Risk Assets Rally: Bitcoin Approaches $66K Following Landmark US–Iran Peace Agreement

Bitcoin Climbs Toward $66K Following US–Iran Peace Breakthrough

Bitcoin advanced 2% to $65,800 on Monday, June 15, after the United States and Iran confirmed a memorandum of understanding aimed at ending their conflict. The agreement includes an immediate ceasefire and a pledge to reopen the Strait of Hormuz within 30 days.

The news sparked a broad risk-on shift across global markets. S&P 500 futures gained 1.20% during Asian trading hours, while Brent crude declined 4.51% to $83.39 amid easing concerns over Hormuz supply disruptions. Meanwhile, altcoins such as XRP, Solana, and Cardano posted gains ranging between 3% and 4% in the same session.

Data from SoSoValue showed that spot Bitcoin ETF outflows slowed to $315.8 million last week, down from over $1 billion in each of the previous four weeks. While this moderation offered some structural support, it did not reverse the broader trend of net outflows.

The key analytical focus has shifted. It is no longer about whether the US–Iran agreement qualifies as a legitimate geopolitical catalyst, but whether the resulting relief can translate into a sustained Bitcoin recovery, especially with ETF flows still negative and the Crypto Fear & Greed Index lingering at 20/100, firmly in Extreme Fear territory.

Cross-Asset Dynamics: Hormuz Reopening and Crypto Risk Sentiment

The relationship between energy markets, inflation expectations, and risk assets is more nuanced than it appears. The planned reopening of the Strait of Hormuz removes the supply-shock premium that had supported elevated crude prices, as reflected in Monday’s 4.51% drop in Brent.

Lower energy prices tend to ease near-term inflation expectations, which in turn reduces the likelihood of additional Federal Reserve tightening. This dynamic can support long-duration assets like Bitcoin by improving discount rate conditions.

ETF flow data remains mixed. Although net outflows for the week ending June 13 totaled $315.8 million—significantly lower than prior weeks—they remain negative overall.

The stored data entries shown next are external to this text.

import Mathlib
import HarnessLib
import HarnessLib.Audit
import Summits.MatrixMultiplication.Statement
import Literature.Computability.AlgebraicComplexity.FlatteningBound
import HarnessLib.Audit.Status.Attr
import Summits.QuantumFields.YangMills.Theorems.UnitScaleTiltProp7RowPOfFaceFluxRowsOfHE
import Summits.QuantumFields.YangMills.Theorems.UnitScaleTiltProp7CovFaceFluxLineStepPrime
import HarnessLib

/-!
# Route `UnitScaleTilt`, crux K1 «MinimiserStabilityRegPr» (stmt-QuantumFields-19200), route-R E′ S3 — ROW (P) KNIT v1.1 («cure (b)»): THE MEMBER AT THE COMB-DIRECT FACE FUNCTIONAL
# `FACE′`, ITS (E)-ROW DISCHARGED BY px15's ✓`Prop7CovFaceFluxLineStepPrime.sum_normSq_lineFun_sub_combFaceFun_le`

Cell `ym3-torus`, width seat `ym3-torus-px5` (gen 3), 2026-08-29 (px15 g3 01:02:58Z «FACE′ re-instantiation = cure (b), yours; hE′ is ready»; LOCATE-HXB-SPLIT-px15g3.md §0.2).  THEOREMS ONLY
(0 `def`, 0 `sorry`); `--supports stmt-QuantumFields-19200 --as helper`, count-neutral.  YM₃ on T³ is a ladder rung (R3), not the Clay problem; nothing here claims the stub, the crux, d = 4 or
the mass gap; the rows `hXb′`, `hq` are DISPLAYED, not proved.
WHY.  px15's split `hXb′ ⟸ hDirGauss ∧ hVH` of the Gauss composite (BLOCK-GAUSS ✓p680339∕✓p680975, INT-PAIRING ✓p681851, INT-CS ✓p682982, INT-TRANSPORT ✓p684144) is EXACT against the COMB-DIRECT
face functional `FACE′_c = Vk⁻¹·gL_c·(ℓ·Σ_r R(holT 𝒰 ȳ (treeWord (update r μ_c (ℓ−1)))) B(shift_{μ_c}^{ℓ−1−r_{μ_c}} x_r))·gL_c*` (✓p670095's second functional; centre frame `gL_c = holAt W (centre → corner)`).
This file instantiates ✓`Prop7RowPOfFaceFluxRowsOfHE.rowP_of_faceFluxRows_of_hE` at `FACE := FACE′` and DISCHARGES its (E)-row by px15's ✓p684329 at `δ := 2e·ℓ⁻²` (`PlaqSmall` from the clause
`dist1 ≤ e·ℓ⁻²`), `t₀(c, r) = ℓ − 1 − r_{μ_c}`, `s′ = ℓ − 1`: at `d = 3`, `Elong′ ≤ 2ℓ·G_long + 9604e²·(ℓ⁻¹·M_B + ℓ·G_long) ≤ 3ℓ·G_W(B) + 2e·ℓ⁻¹·M` (`(7ℓ)²∕2 · 2eℓ⁻² = 49e`, `2·49²·2 = 9604`,
`9604e ≤ 1`, `G_long ≤ G_W` ✓`sum_longGrad_le_covGrad`, `M_B ≤ 2M` ✓`sum_norm_sq_le_of_coclosed_split`; §1 `face_prime_booking`), i.e. `C_E = 3`, `θ_E = 2`:
★★★ `rowP_of_combFaceFluxRows` — ROW (P′) at `(ζ_X∕θ, θ + θ_q, θ_X + 64(C_G+C_S²) + 768·10⁹L⁹ + 16, C_X + 24, 19200L⁴, η_X + η_q)` from the displayed rows `hXb′` (the Gauss composite AGAINST
`FACE′` — exactly the row px15's «HXB′ DOOR» concludes) and `hq` (fibre defect, routeR-w2).
HONEST SCOPE.  Composition of landed theorems; `hXb′`, `hq` are INPUTS; constants crude, `L`-only; no estimate of Bałaban's is asserted.
References: T. Bałaban, CMP 102 (1985) 277–309 [Balaban1985Variational] ((6) p.278, (141)–(143) p.299, Prop. 7 p.299); CMP 99 (1985) 389–434 [Balaban1985BackgroundPropagators] ((3.3) p.390,
(3.8)–(3.10) p.392, Thm 3.11 p.416); CMP 98 (1985) 17–51 [Balaban1985Averaging] ((11) p.19, (19) p.21, Prop. 3 (124)–(126) p.36).
-/

set_option autoImplicit false

noncomputable section

open scoped BigOperators Matrix.Norms.L2Operator Matrix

This slowdown suggests that aggressive institutional deleveraging may be easing. However, persistent outflows highlight an underlying demand weakness that a single geopolitical development is unlikely to resolve quickly. Monday’s market move appears driven more by relief than by a meaningful return of institutional capital.

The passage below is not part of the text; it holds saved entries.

import Mathlib
import Literature.Analysis.Calculus.BorelCutoffSeriesBanach
import Literature.Analysis.Calculus.TaylorValueFlatParam
import HarnessLib

/-!
# Borel's lemma in two variables with parameters (Banach-valued): prescribed nested jets, prescribed Taylor polynomials

Topic `Analysis/Calculus`; namespace `Literature.Analysis.Calculus`.  THEOREMS ONLY (no `def`, no instance, no notation, no named
fact, no `sorry`); imports ★ `BorelCutoffSeriesBanach` (LH7-p04 (g7), p851727: É. Borel's theorem with parameters, one variable,
Banach-valued — Hörmander's cut-off series [HormanderALPDO1, §1.2 Thm. 1.2.6]) and ★ `TaylorValueFlatParam` (p851735: the value-flat
Taylor currency).  Brick B2′ «FILE B» of the GLAESER–CHEVALLEY `S₃` road G″ (cell `pub/hodgecm-mathlib`, N8-census §5 (9), LEAD T13-42
priority (5); binder LH7-p01 (g6); pen F0P2-p02 (g20)); consumed by brick B1 «formal part at the corner» (`brick_formal`).

THE MATHEMATICS (variables first, parameter `z : P` last; `P` finite-dimensional, `E` complete).  Given smooth coefficient functions
`c i j : P → E` (`i, j ∈ ℕ`):
* (B2′-jet) `exists_contDiff_nestedJet_eq`: there is a smooth `G : ℝ × ℝ × P → E` with ALL nested jets along the section `u = v = 0`
  prescribed, `∂ᵤⁱ ∂ᵥʲ G(0, 0, z) = c i j z` — written `iteratedDeriv i (fun u ↦ iteratedDeriv j (fun v ↦ G (u, v, z)) 0) 0` (★ `NestedJets`
  shape).  PROOF: Hörmander's one-variable Borel theorem with parameters TWICE — first in `u` with parameter `z` for each column
  `(c i j)_i` (★ (H5) `exists_contDiff_iteratedDeriv_zeroSection_eq_of_finiteDimensional`, support-free because `P` is finite-dimensional),
  giving smooth `g j : ℝ × P → E` with `∂ᵤⁱ g j (0, z) = c i j z`; then in `v` with the finite-dimensional parameter `(u, z) : ℝ × P` and
  coefficients `g j`, giving `W` with `∂ᵥʲ W(0, (u, z)) = g j (u, z)` for ALL `(u, z)`; `G (u, v, z) := W (v, (u, z))`.  Differentiating the
  section identity in `u` (it holds identically in `u`) yields the nested jets.
* (B2′) `exists_contDiff_isBigO_sub_taylorSum₂`: the same `G` has the prescribed TAYLOR POLYNOMIALS in value-flat currency,
  `G(u, v, z) − Σ_{i ≤ N} Σ_{j ≤ N} (uⁱ vʲ / (i! j!)) • c i j z = O(‖(u, v)‖^{N+1})` as `(u, v, z) → (0, 0, z₀)`, for every `z₀` and `N`
  (★ `TaylorValueFlatParam.isBigO_sub_taylorSum₂` with the jets rewritten); triangular truncation `i + j ≤ N` in
  `exists_contDiff_isBigO_sub_taylorSum₂_triangular`; and the `brick_formal`-shaped exponent `‖(u, v)‖ ^ N` in `…_pow`.
HONEST LABEL: count-neutral Mathlib-side analysis; HC_CM is proved only modulo the printed citations (hLiu418 = `stmt-HodgeConjecture-24832`,
h413 = `stmt-HodgeConjecture-24833`) until rung 0 closes.

## References
* [HormanderALPDO1] L. Hörmander, *The Analysis of Linear Partial Differential Operators I* (1983; Classics ed. 2003, same numbering),
  §1.2 Thm. 1.2.6 p. 16 (É. Borel's theorem with parameters, cut-off series (1.2.4)); §1.1 Taylor's formula (1.1.7)–(1.1.8) pp. 12–13.
  The two-variable statement is Thm. 1.2.6 applied twice (Hörmander states it for `x ∈ ℝⁿ` and `t ∈ ℝ` with all `∂ₜʲ u(t, x)|_{t=0}`
  prescribed; iterating in the second variable with the first adjoined to the parameters gives the full two-variable jet).
-/

noncomputable section

open Set Filter Topology Asymptotics Finset Metric
open scoped ContDiff Nat

namespace Literature.Analysis.Calculus

variable {P : Type*} [NormedAddCommGroup P] [NormedSpace ℝ P] [FiniteDimensional ℝ P]
  {E : Type*} [NormedAddCommGroup E] [NormedSpace ℝ E] [CompleteSpace E]

/-- (B2′-jet) **Borel's lemma in two variables with parameters, nested-jet form.**  For smooth `c i j : P → E` there is a smooth
`G : ℝ × ℝ × P → E` with `∂ᵤⁱ ∂ᵥʲ G(0, 0, z) = c i j z` for all `i j z`, the mixed partials written as NESTED one-variable jets.
(Hörmander's Thm. 1.2.6 twice: in `u` with parameter `z`, then in `v` with parameter `(u, z)`.)
[cite: HormanderALPDO1, §1.2 Thm. 1.2.6 (p. 16)] -/
theorem exists_contDiff_nestedJet_eq (c : ℕ → ℕ → P → E) (hc : ∀ i j, ContDiff ℝ ∞ (c i j)) :
    ∃ G : ℝ × ℝ × P → E, ContDiff ℝ ∞ G ∧
      ∀ (z : P) (i j : ℕ), iteratedDeriv i (fun u => iteratedDeriv j (fun v => G (u, v, z)) 0) 0 = c i j z := by
  -- step 1: for each `j`, Borel in `u` with parameter `z` for the column `i ↦ c i j`
  have h1 : ∀ j : ℕ, ∃ g : ℝ × P → E, ContDiff ℝ ∞ g ∧
      ∀ (z : P) (i : ℕ), iteratedDeriv i (fun u => g (u, z)) 0 = c i j z :=
    fun j => exists_contDiff_iteratedDeriv_zeroSection_eq_of_finiteDimensional (fun i => c i j) (fun i => hc i j)
  choose g hg hgc using h1
  -- step 2: Borel in `v` with the finite-dimensional parameter `(u, z) : ℝ × P` and coefficients `g j`
  obtain ⟨W, hW, hWj⟩ := exists_contDiff_iteratedDeriv_zeroSection_eq_of_finiteDimensional (P := ℝ × P) g hg
  refine ⟨fun q => W (q.2.1, (q.1, q.2.2)), ?_, ?_⟩
  · exact hW.comp ((contDiff_fst.comp contDiff_snd).prodMk (contDiff_fst.prodMk (contDiff_snd.comp contDiff_snd)))
  · intro z i j
    show iteratedDeriv i (fun u => iteratedDeriv j (fun v => W (v, (u, z))) 0) 0 = c i j z
    have hfun : (fun u => iteratedDeriv j (fun v => W (v, (u, z))) 0) = fun u => g j (u, z) :=
      funext fun u => hWj (u, z) j
    rw [hfun]
    exact hgc j z i

/-- (B2′) **Borel's lemma in two variables with parameters, prescribed Taylor polynomials in value-flat currency** (the head brick B1
of the Glaeser road consumes).  For smooth `c i j : P → E` there is a smooth `G : ℝ × ℝ × P → E` with nested jets `c i j z` along
`u = v = 0` AND, for every `z₀ : P` and `N : ℕ`,
`G(u, v, z) − Σ_{i ≤ N} Σ_{j ≤ N} (uⁱ vʲ / (i! j!)) • c i j z = O(‖(u, v)‖^{N+1})` as `(u, v, z) → (0, 0, z₀)`.
[cite: HormanderALPDO1, §1.2 Thm. 1.2.6 (p. 16); §1.1 (1.1.7)′–(1.1.8) pp. 12–13] -/
theorem exists_contDiff_isBigO_sub_taylorSum₂ (c : ℕ → ℕ → P → E) (hc : ∀ i j, ContDiff ℝ ∞ (c i j)) :
    ∃ G : ℝ × ℝ × P → E, ContDiff ℝ ∞ G ∧
      (∀ (z : P) (i j : ℕ), iteratedDeriv i (fun u => iteratedDeriv j (fun v => G (u, v, z)) 0) 0 = c i j z) ∧
      ∀ (z₀ : P) (N : ℕ), (fun q : ℝ × ℝ × P => G q - ∑ i ∈ Finset.range (N + 1), ∑ j ∈ Finset.range (N + 1),
          (q.1 ^ i * q.2.1 ^ j / ((i ! : ℝ) * j !)) • c i j q.2.2)
        =O[𝓝 ((0, 0, z₀) : ℝ × ℝ × P)] fun q => ‖(q.1, q.2.1)‖ ^ (N + 1) := by
  obtain ⟨G, hG, hjet⟩ := exists_contDiff_nestedJet_eq c hc
  refine ⟨G, hG, hjet, fun z₀ N => ?_⟩
  refine (isBigO_sub_taylorSum₂ G hG z₀ N).congr_left fun q => ?_
  simp only [hjet]

/-- (B2″) The same with the total-degree truncation `i + j ≤ N`.
[cite: HormanderALPDO1, §1.2 Thm. 1.2.6 (p. 16); §1.1 (1.1.7)′–(1.1.8) pp. 12–13] -/
theorem exists_contDiff_isBigO_sub_taylorSum₂_triangular (c : ℕ → ℕ → P → E) (hc : ∀ i j, ContDiff ℝ ∞ (c i j)) :
    ∃ G : ℝ × ℝ × P → E, ContDiff ℝ ∞ G ∧
      (∀ (z : P) (i j : ℕ), iteratedDeriv i (fun u => iteratedDeriv j (fun v => G (u, v, z)) 0) 0 = c i j z) ∧
      ∀ (z₀ : P) (N : ℕ), (fun q : ℝ × ℝ × P => G q - ∑ i ∈ Finset.range (N + 1), ∑ j ∈ Finset.range (N + 1 - i),
          (q.1 ^ i * q.2.1 ^ j / ((i ! : ℝ) * j !)) • c i j q.2.2)
        =O[𝓝 ((0, 0, z₀) : ℝ × ℝ × P)] fun q => ‖(q.1, q.2.1)‖ ^ (N + 1) := by
  obtain ⟨G, hG, hjet⟩ := exists_contDiff_nestedJet_eq c hc
  refine ⟨G, hG, hjet, fun z₀ N => ?_⟩
  refine (isBigO_sub_taylorSum₂_triangular G hG z₀ N).congr_left fun q => ?_
  simp only [hjet]

/-- (B2′, `brick_formal` exponent) The value-flat conclusion with exponent `N` (from `N + 1 ≥ N` near the base point): for every
`z₀` and `N`, `G − (Taylor polynomial of bidegree ≤ (N, N)) = O(‖(u, v)‖ ^ N)`.
[cite: HormanderALPDO1, §1.2 Thm. 1.2.6 (p. 16); §1.1 (1.1.7)′–(1.1.8) pp. 12–13] -/
theorem exists_contDiff_isBigO_sub_taylorSum₂_pow (c : ℕ → ℕ → P → E) (hc : ∀ i j, ContDiff ℝ ∞ (c i j)) :
    ∃ G : ℝ × ℝ × P → E, ContDiff ℝ ∞ G ∧
      (∀ (z : P) (i j : ℕ), iteratedDeriv i (fun u => iteratedDeriv j (fun v => G (u, v, z)) 0) 0 = c i j z) ∧
      ∀ (z₀ : P) (N : ℕ), (fun q : ℝ × ℝ × P => G q - ∑ i ∈ Finset.range (N + 1), ∑ j ∈ Finset.range (N + 1),
          (q.1 ^ i * q.2.1 ^ j / ((i ! : ℝ) * j !)) • c i j q.2.2)
        =O[𝓝 ((0, 0, z₀) : ℝ × ℝ × P)] fun q => ‖(q.1, q.2.1)‖ ^ N := by
  obtain ⟨G, hG, hjet, hO⟩ := exists_contDiff_isBigO_sub_taylorSum₂ c hc
  exact ⟨G, hG, hjet, fun z₀ N => (hO z₀ N).trans (isBigO_norm_pow_of_le z₀ (Nat.le_succ N))⟩

end Literature.Analysis.Calculus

Bitcoin at $65,800: Temporary Bounce or Beginning of a Structural Recovery?

Bitcoin has rebounded roughly $6,700 over the past ten sessions from its June 5 yearly low near $59,100—a level last seen in October 2024. Monday’s close at $65,809 marks the strongest finish within this recovery window.

However, the structure of the rebound is critical. Previous rallies linked to Iran-related developments pushed Bitcoin toward a 12-week high near $79,500 in late April before sharply reversing. Key resistance levels—including the 50% Fibonacci retracement at $78,962 and the 200-day EMA near $81,708—remain distant and intact, keeping current prices within the lower half of the broader corrective range.

At present levels, Bitcoin is trading within the $62,000–$66,000 zone, an area that previously absorbed selling pressure in late May before the final drop to annual lows. For the current move to gain credibility, BTC must secure a daily close above $66,440—the session high recorded on some exchanges—confirming this range as support rather than resistance.

The earlier selloff triggered by Iran-related tensions, which pushed Bitcoin below $73,000, created layered resistance levels on the way up. The ongoing recovery has yet to challenge the more significant resistance above $68,000.

As such, the 2% daily gain aligns more closely with a short-covering rally and positioning relief rather than a technically confirmed breakout—a distinction clearly reflected in the current price structure.